A white Jewish professor who has posed as a Black woman for years is finally revealing her truth. Jessica Krug, an associate professor at George Washington University; admitted today she is a white Jewish woman after publicly living as a Black/Afro-Latina/Afro-Carribean woman for years, the New York Post reports.
“To an escalating degree over my adult life, I have eschewed my lived experience as a white Jewish child in suburban Kansas City; under various assumed identities within a Blackness that I had no right to claim; first North African Blackness, then US rooted Blackness, then Caribbean rooted Bronx Blackness,” she said.“I have built my life on a violent anti-Black lie, and I have lied in every breath I have taken.”
The Double Life Of Jessica Krug
So all this time even though she’s been living a lie, Krug claims it’s not a double life; she claims, as she has no other life beyond the one she has been living.
“There is no parallel form of my adulthood connected to white people or a white community or an alternative white identity. I have lived this lie, fully, completely, with no exit plan or strategy,” Krug writes. “I have no identity outside of this, I have never developed one.”
Krug said she asks for no forgiveness. She blames childhood trauma for causing her to be a “culture leech” but she still doesn’t feel that justifies her choices. Krug admits she has no idea how to move forward.
“Mental health issues likely explain why I assumed a false identity initially, as a youth, and why I continued and developed it for so long,” Krug said. “When I was a teenager fleeing trauma, I could just run away to a new place and become a new person. But this isn’t trauma that anyone imposed on me, this is harm that I have enacted onto so many others. There is nowhere to run. I have ended the life I had no right to live in the first place.”

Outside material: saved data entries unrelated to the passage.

/-- **Candidate E-desc-53 `RamanujanTwistJumpResidualLaw`** (cell bsd-f2-manin, desc g8 MEMO-desc §25; nothing asserted;
THIN: 4 jump pairs + 62 rigid pairs at `9 ∣ N ≤ 612`): the Ramanujan index JUMPS under a same-level `χ₋₃`-twist of
optimal curves exactly on the rank-0 residual class — for optimal `W` (big star at 3, rational 3-torsion, rank 0) with
same-level twist-partner datum `D′` (`D′.f = D.f ⊗ χ₋₃`): `ord₃ r_R(D.f) = ord₃ r_R(D′.f) + 1`.  E-facing
complement of E-desc-51 (which bounds the jump by one); consistent with E-desc-45 (`ResidualRankDefectLawAtThree`)
and the E-an-5 degree jump.  Why it might fail: a rank-0 residual curve at `N > 612` whose partner is itself
big-star (equal-type pairs II*/II* have ratio 1 and no jump at 432). [cite: AgasheRibetStein2012, §2.1 (shape
only: twin pairs; the jump row is the cell's E-desc-53, NOT in print)] -/
@[conjecture]
def RamanujanTwistJumpResidualLaw : Prop :=
  ∀ (W : WeierstrassCurve ℚ) [W.IsElliptic] [W.IsGloballyMinimal] [NeZero (W.conductorNorm ℤ)]
    (D : ModularParametrizationData W (W.conductorNorm ℤ)),
    (∀ z ∈ D.L.lattice, ∃ w ∈ periodLattice D.f, z = D.c * w) →
    (∀ (W₁ : WeierstrassCurve ℚ) [W₁.IsElliptic]
        (D₁ : ModularParametrizationData W₁ (W.conductorNorm ℤ)),
        D₁.f = D.f → D.modularDegree ≤ D₁.modularDegree) →
    ∀ (h9 : 3 ^ 2 ∣ W.conductorNorm ℤ) (χ : DirichletCharacter ℂ 3) (hχ : χ.IsQuadratic), χ.IsPrimitive →
    ∀ (W' : WeierstrassCurve ℚ) [W'.IsElliptic] (D' : ModularParametrizationData W' (W.conductorNorm ℤ)),
      D'.f = charTwist (W.conductorNorm ℤ) dvd_rfl h9 hχ D.f →
      IsBigStarAtThree W → HasRationalThreeTorsion W → ¬ HasPointOfInfiniteOrder W →
        padicValNat 3 (lineIndex (ramanujanStableLattice (W.conductorNorm ℤ)) D.f) =
          padicValNat 3 (lineIndex (ramanujanStableLattice (W.conductorNorm ℤ)) D'.f) + 1

/-- Kodaira type at `3` is STARRED (I₀*, Iₙ*, IV*, III*, II*): additive at `3` with at least five components on the
minimal regular model, `v₃(Δ) ≥ v₃(N) + 4` on a globally minimal model (Ogg: `m = v₃(Δ) + 1 − v₃(N) ≥ 5`).
Contrast `RamanujanCut.IsBigStarAtThree` (`≥ 7` components AND potentially good).  desc g8 census (bcshift3.txt,
Tate rescaling over `ℤ₃[ζ₃]`, 257/257 optimal curves with `9 ∣ N ≤ 612`): STARRED ⟺ the minimal model LOSES
minimality over the ramified quadratic extension `ℚ₃(ζ₃)` (Néron differential shift `s₃(W) = 1`), unstarred
(II, III, IV) ⟺ it stays minimal (`s₃ = 0`).  So `IsStarredAtThree` is the E-facing name of the base-change shift. [folklore] -/
def IsStarredAtThree (W : WeierstrassCurve ℚ) : Prop :=
  2 ≤ padicValNat 3 (W.conductorNorm ℤ) ∧
    ((padicValNat 3 (W.conductorNorm ℤ) + 4 : ℕ) : ℤ) ≤ padicValRat 3 W.Δ

/-- Kodaira type IV or IV* at `3` — the additive types whose geometric component group has order `3`: POTENTIALLY
GOOD reduction (`c₄ = 0 ∨ v₃(Δ) ≤ 3 v₃(c₄)`, i.e. `v₃(j) ≥ 0` — the clause of `RamanujanCut.IsBigStarAtThree` VERBATIM)
with `m = 3` or `m = 7` components: `v₃(Δ) = v₃(N) + 2` or `v₃(Δ) = v₃(N) + 6` on a globally minimal model.  REPAIR H-1
(refuter-1 §R64, HOME/ref1/R64-ref1-desc-g7g8.md 47945fc54b95c773): desc g8's sketch (Sketch-desc-g8 62bec9a36a8efd40
:221) omitted the potentially-good clause, so Kodaira I₂* at `9 ∥ N` (`v₃Δ = 8 = v₃N + 6`, potentially multiplicative;
14 optimal curves `≤ 612`: 63a1 … 603d1) satisfied it and E-desc-55 silently dropped those rows; with the clause the
predicate is exactly «component group of order `3`» and E-desc-55 covers the Iₙ* rows its 115 / 115 census counts
(re-tally of the 12 I₂* rows `≤ 459` asked of desc, §R64 R-1). [folklore] -/
def HasThreeComponentsAtThree (W : WeierstrassCurve ℚ) : Prop :=
  (W.c₄ = 0 ∨ padicValRat 3 W.Δ ≤ 3 * padicValRat 3 W.c₄) ∧
    (padicValRat 3 W.Δ = ((padicValNat 3 (W.conductorNorm ℤ) + 2 : ℕ) : ℤ) ∨
      padicValRat 3 W.Δ = ((padicValNat 3 (W.conductorNorm ℤ) + 6 : ℕ) : ℤ))

/-- **Candidate E-desc-55 `EisensteinHalfStepLaw`** (cell bsd-f2-manin, desc g8 MEMO-desc §25; nothing asserted;
census HOME/desc/g8/out/pairstats.txt, intrinsic index: the 115 optimal newforms of Kodaira type II (29), III (17),
I₀*/Iₙ* (54), III* (7), II* (8) at `3` on the 43 levels `9 ∣ N ≤ 459` run, 115/115): OFF the two Kodaira types whose
component group has order `3` (IV, IV*), the Conway–Norton plane of an optimal newform loses NO half-step against the
Ramanujan line: `k(f) = 2·ord₃ r_R(f)` exactly (so, with E-desc-42/43, `k = 2 ord₃ deg φ` on II/III/I₀*/Iₙ* and
`k = 2 ord₃ deg φ − 2` on III*/II*).  On IV the half-step is lost on 12 of 14 rows (not 162c1, 243b1), on IV* exactly
on the 3 residual stars — so `η` is an E-BLIND detector of the §23 residual class inside IV* (3 : 8, thin).  Why it
might fail: an Iₙ* curve at `27 ∣ N` does not exist, but a II* curve at `v₃(N) = 5` (none below 486) could keep a
half-step, as the IV ambiguity shows the component group is not the whole story. [cite: AtkinLehner1970, §4
(normaliser; shape only — the row is the cell's E-desc-55, NOT in print)] -/
@[conjecture]
def EisensteinHalfStepLaw : Prop :=
  ∀ (W : WeierstrassCurve ℚ) [W.IsElliptic] [W.IsGloballyMinimal] [NeZero (W.conductorNorm ℤ)]
    (D : ModularParametrizationData W (W.conductorNorm ℤ)),
    (∀ z ∈ D.L.lattice, ∃ w ∈ periodLattice D.f, z = D.c * w) →
    (∀ (W₁ : WeierstrassCurve ℚ) [W₁.IsElliptic]
        (D₁ : ModularParametrizationData W₁ (W.conductorNorm ℤ)),
        D₁.f = D.f → D.modularDegree ≤ D₁.modularDegree) →
    3 ^ 2 ∣ W.conductorNorm ℤ → ¬ HasThreeComponentsAtThree W →
      eisensteinDepth (conwayNortonLatticeAtThree (W.conductorNorm ℤ)) D.f =
        2 * padicValNat 3 (lineIndex (ramanujanStableLattice (W.conductorNorm ℤ)) D.f)
import Summits.MatrixMultiplication.MatrixMultiplication.Theorems.AbelianSTPPCensusShapeCertVQDefsP

/-!
# Abelian STPP census — kernel evaluation of the budgeted vQ certificate at order 416, path segments (part g)

Cell mm-stpp, rung F-M1; successor kernel item VQ-CERT (T_E beyond 337 under vQ := vP ∧ E3⁺) in support of the closed crux item
stmt-MatrixMultiplication-19191; seat mm-stpp-vp-p2 (gen 1); support file (no definitions).  PATH SEGMENTS `ShapeCertVQ.pathSegQE M path i n`
(`…ShapeCertVQDefsP`) of `ShapeCertVQ.checkQE 416`: the node-level decision of the budgeted search at the node reached by the candidate
indices `path` (last step first; `[]` = root) and the walk of its pool's candidates `i … i+n−1`, each by `decide +kernel` (no
`native_decide`, standard axioms, `Elab.async false`), sized from the seat's per-node cost profile (calc/pathplan_*.txt, cost = visits +
nodes ≤ 4.5·10³ where the tree allows).  Assembled into `checkQE 416 = true` in `…ShapeCertVQEvalP416` by the lemmas of `…ShapeCertVQSearchP`.
WHAT THIS IS NOT: Boolean evaluations; no statement about STPP families or `ω` by themselves.
-/

set_option linter.dupNamespace false -- `MatrixMultiplication.MatrixMultiplication` (summit = problem, D-0017)
set_option autoImplicit false
set_option Elab.async false -- sequential kernel evaluations

namespace Summit.MatrixMultiplication.MatrixMultiplication.Theorems.ShapeCertVQ

set_option maxHeartbeats 0 in
/-- path segment of the budgeted vQ certificate at order `416`: node `[]` (last step first), candidates `922 … 5421` (cost ≈ 4500; kernel evaluation) -/
theorem ps_416_r_922 : pathSegQE 416 [] 922 4500 = true := by
  decide +kernel

set_option maxHeartbeats 0 in
/-- path segment of the budgeted vQ certificate at order `416`: node `[]` (last step first), candidates `5422 …` (cost ≈ 9; kernel evaluation) -/
theorem ps_416_r_5422 : pathSegQE 416 [] 5422 9999 = true := by
  decide +kernel

end Summit.MatrixMultiplication.MatrixMultiplication.Theorems.ShapeCertVQ
/-!
# N07 [B11] (= [15] = [Balaban1985Variational]) Sect. F, road of record R0′, S6 HEAD: **FROM THE KNIT TO THE V20-G STUB-1 TEXT** — `Prop8RegSepTopStepG` at the plan's guard and
# the shape `∃ c c₀ B₃ a₀ a₁, 2L² ≤ B₃ ∧ 0 < a₀ ∧ 0 < a₁ ∧ Prop8RegSepTopStepG F N suppDom (guard c c₀) B₃ a₀ a₁` (plan WORD V20 = G, I.37134; at `N = 2` this is
# `Prop8StepCoPGAt F`), CLOSED MODULO [6] Prop. 6, the chart lane's `HCHART`, the budget `HLETTERS`∕`HBUDGET` and the (162)–(166♭) smallness letters; plus the existence of the
# guard constants is n07-w3 g7's `N07HalvingBudgetS3.exists_guardConstants` (by name)

Cell `pub-ymgap`, width seat `pub-ymgap-dag-n07-w4` g4 (sub-target S6 = the HEAD), CLAIM-6 ∕ INTENT-6 (cell bus).  `--kind proof --supports stmt-QuantumFields-27364 --as helper`
(K1⁹ per dag-lead KEY MAP v2); count-neutral; def-free.  [15] = [Balaban1985Variational]; [6] = [Balaban1985RegularSpaces]; [4] = [Balaban1984PropagatorsII].

THE POINT.  FILE 5's knit (p633893) concludes the guarded per-datum token `DatumGaugeSplitTopStepCoreG … Mc ρ (V20-G guard) B₃ C θ Q κ a₀ a₁` modulo `hP6` + `HCHART` +
`HLETTERS`∕`HBUDGET`.  k0-s1-w3's guarded chain `K0HalvingStepOfCoreGuardedChain.prop8RegSepTopStepG_of_datumGaugeSplitCoreG` (p626878; `… ⇒ LocalLettersSplitTopStepCoreG ⇒
HalvingStepTopCoreG ⇒ HalvingStepTopG ⇒ Prop8RegSepTopStepG`, same guard, `Sup := suppDomOfRecord`) takes that token with V19's floor `2L² ≤ B₃` and the R0′ smallness letters to
Prop. 8's top step under the same guard.  THIS FILE composes the two BY NAME (§1) and ∃-packages the result in the plan's V20-G stub-1 shape for every `N` (§2).  The knit's
four side conditions on the guard constants — `(44 + 4ρ + Mc + 3)·L ≤ c`, `Mc + 44 + 6ρ ≤ 2L^{c₀}`, `F.m ≤ c₀`, `a′ + 3 ≤ c₀` — are met by ONE choice: n07-w3 g7's
`N07HalvingBudgetS3.exists_guardConstants` (p634948, `c := (47 + 4ρ + Mc)·L`, `c₀ := max (max m (a′ + 3)) X`), and the ORDER OF CHOICES `ρ → (c, c₀) → B₃ → a₀` against the
S3 cap and the smallness letters is their `exists_halvingBudget_S3_guard` — both BY NAME at knit time, not restated here.

WHAT IS PROVED (sorry-free; no definition; axioms standard).  §1 ★★★ `prop8RegSepTopStepG_of_prop6P_of_chart F N` (FILE 5 ∘ p626878); §2 ★★★
`prop8StepCoPGShape_of_prop6P_of_chart F N` (the V20-G stub-1 shape, every `N`; witnesses `c c₀ B₃ a₀ a₁` the letters themselves).
HONEST SCOPE.  Count-neutral by-name composition + one ∃-introduction + elementary arithmetic; [6] Prop. 6 (`hP6`), `HCHART` (the chart lane's per-datum deliverable — SPEC in
`pub-ymgap-dag-n07-w4/S6-HEAD-RECIPE.md` § UPDATE g4), `HLETTERS`∕`HBUDGET`, `0 < B₃`, `a₀ ≤ a0OfP`, `8C_HB_He^{−δ_Hρ} ≤ θ_H`, `2L² ≤ B₃`, the (162)–(166♭) smallness and
`0 < a₀, a₁` are HYPOTHESES — displayed, NOT discharged, joint satisfiability at the record NOT claimed; NO stub is closed here (`stub_prop8StepCoP13` ∕ the V20-G
`stub_prop8StepCoPG13` NOT registered∕closed by this file); nothing of [15]∕[6]∕[4] ANALYSIS asserted; K0⁷ ∕ K1⁹ NOT closed; N07 ∕ N05 NOT discharged; counts unmoved (typed 28∕28
· discharged 5∕27); one finite 𝕋⁴ programme at fixed ε — the route closes the conditional finite-𝕋⁴ rung `BalabanLadder.UV` ONLY; the YM mass gap (Clay) is NOT proved by any of
this; nothing continuum ∕ ℝ⁴ ∕ OS.  No `sorry`, no `def`, no `instance`, no `notation`.

RELATED IN THE TREE, NOT DUPLICATED: FILE 5 `N07SplitClauseHeadKnit` (CONSUMED); k0-s1-w3 `K0HalvingStepOfCoreGuardedChain` (CONSUMED; its v1.1 `prop8StepCoPG_of_…` doors
— CLAIM-3 I.37707 — are the N = 2 stub-text doors; §2 here is the `N`-generic ∃-packaging of THIS head's hypotheses, no overlap in declarations); n07-w3 g7
`N07HalvingBudgetS3` (`exists_guardConstants`, `exists_halvingBudget_S3_guard` — the guard constants and the order of choices; cited, not restated).

References: [15] (144) p. 300, (157)–(159) pp. 302–303, (162)–(166) pp. 303–304, (168) p. 304, Prop. 8 p. 304; [6] Prop. 6 p. 99, (1.3)–(1.9) p. 77, (1.54) p. 85;
[4] (2.1)–(2.4) p. 224, Cor. 2.8 p. 249.
-/

set_option autoImplicit false

noncomputable section
open scoped BigOperators Matrix.Norms.L2Operator

namespace Summit.QuantumFields.YangMills.BalabanUVNodes.N07SplitClauseHeadStub1G

open Literature.MathematicalPhysics.QuantumFieldTheory.Balaban1983to89
open Literature.MathematicalPhysics.QuantumFieldTheory.Balaban1983to89.Node00
open Literature.MathematicalPhysics.QuantumFieldTheory.Balaban1983to89.B15DeterminingSets
open Literature.MathematicalPhysics.QuantumFieldTheory.Balaban1983to89.B12RegularSpaces111 (gaugeU expI grad)
open B15Eq112TorusCover (cover)
open B14DomainGeom (Pt Within)
open B14.Eq213MaximalDomains (side cubeExt)
open B5Eq117TorusCarriers (Mk)
open B5Eq118OneStroke (iterBlockOf)
open B5Prop12FieldsLattice (distSite)
open B8Eq131Cubes (sqLo sqHi box cube)
open B8LeafModelZd (ZdIdx)
open B11Eq115Space (levOf)
open B6SectADomainsV1 (Domains)
open B6SectAOperatorsV1 (BondIdx RE dsE QpE)
open Literature.MathematicalPhysics.QuantumFieldTheory.BalabanImbrieJaffe1984to88.BIJ85AxialPropagator411 (BondSpace)
open T4Continuum (T4Family)
open T4AxialGaugeSmallField (castSite)
open B16Sect1Backgrounds (toMS)
open GaugeField (gaugeAct)
open MatrixLog (mlog)
open Summit.QuantumFields.YangMills.Theorems.K0FlatCubeOpsTextP (flatH)
open Summit.QuantumFields.YangMills.BalabanUVNodes.N07HalvingStepTopOfLocalLetters (Letters10On)
open Summit.QuantumFields.YangMills.BalabanUVNodes.N07SplitClauseHeadKnit (datumGaugeSplitTopStepCoreG_of_prop6P_of_chart)
open Summit.QuantumFields.YangMills.Theorems.K0HalvingStepOfCoreGuardedChain (prop8RegSepTopStepG_of_datumGaugeSplitCoreG)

She says she’s wanted to tell the truth before, but never found the strength.
“I am a coward,” she writes, and then repeats it. “You should absolutely cancel me, and I absolutely cancel myself.”
“I don’t know how to fix this,” she goes on. “I don’t know what to build from here; I don’t know that it is possible to repair a single relationship I have with another person; living or dead, and I don’t believe I deserve the grace or kindness to do so.”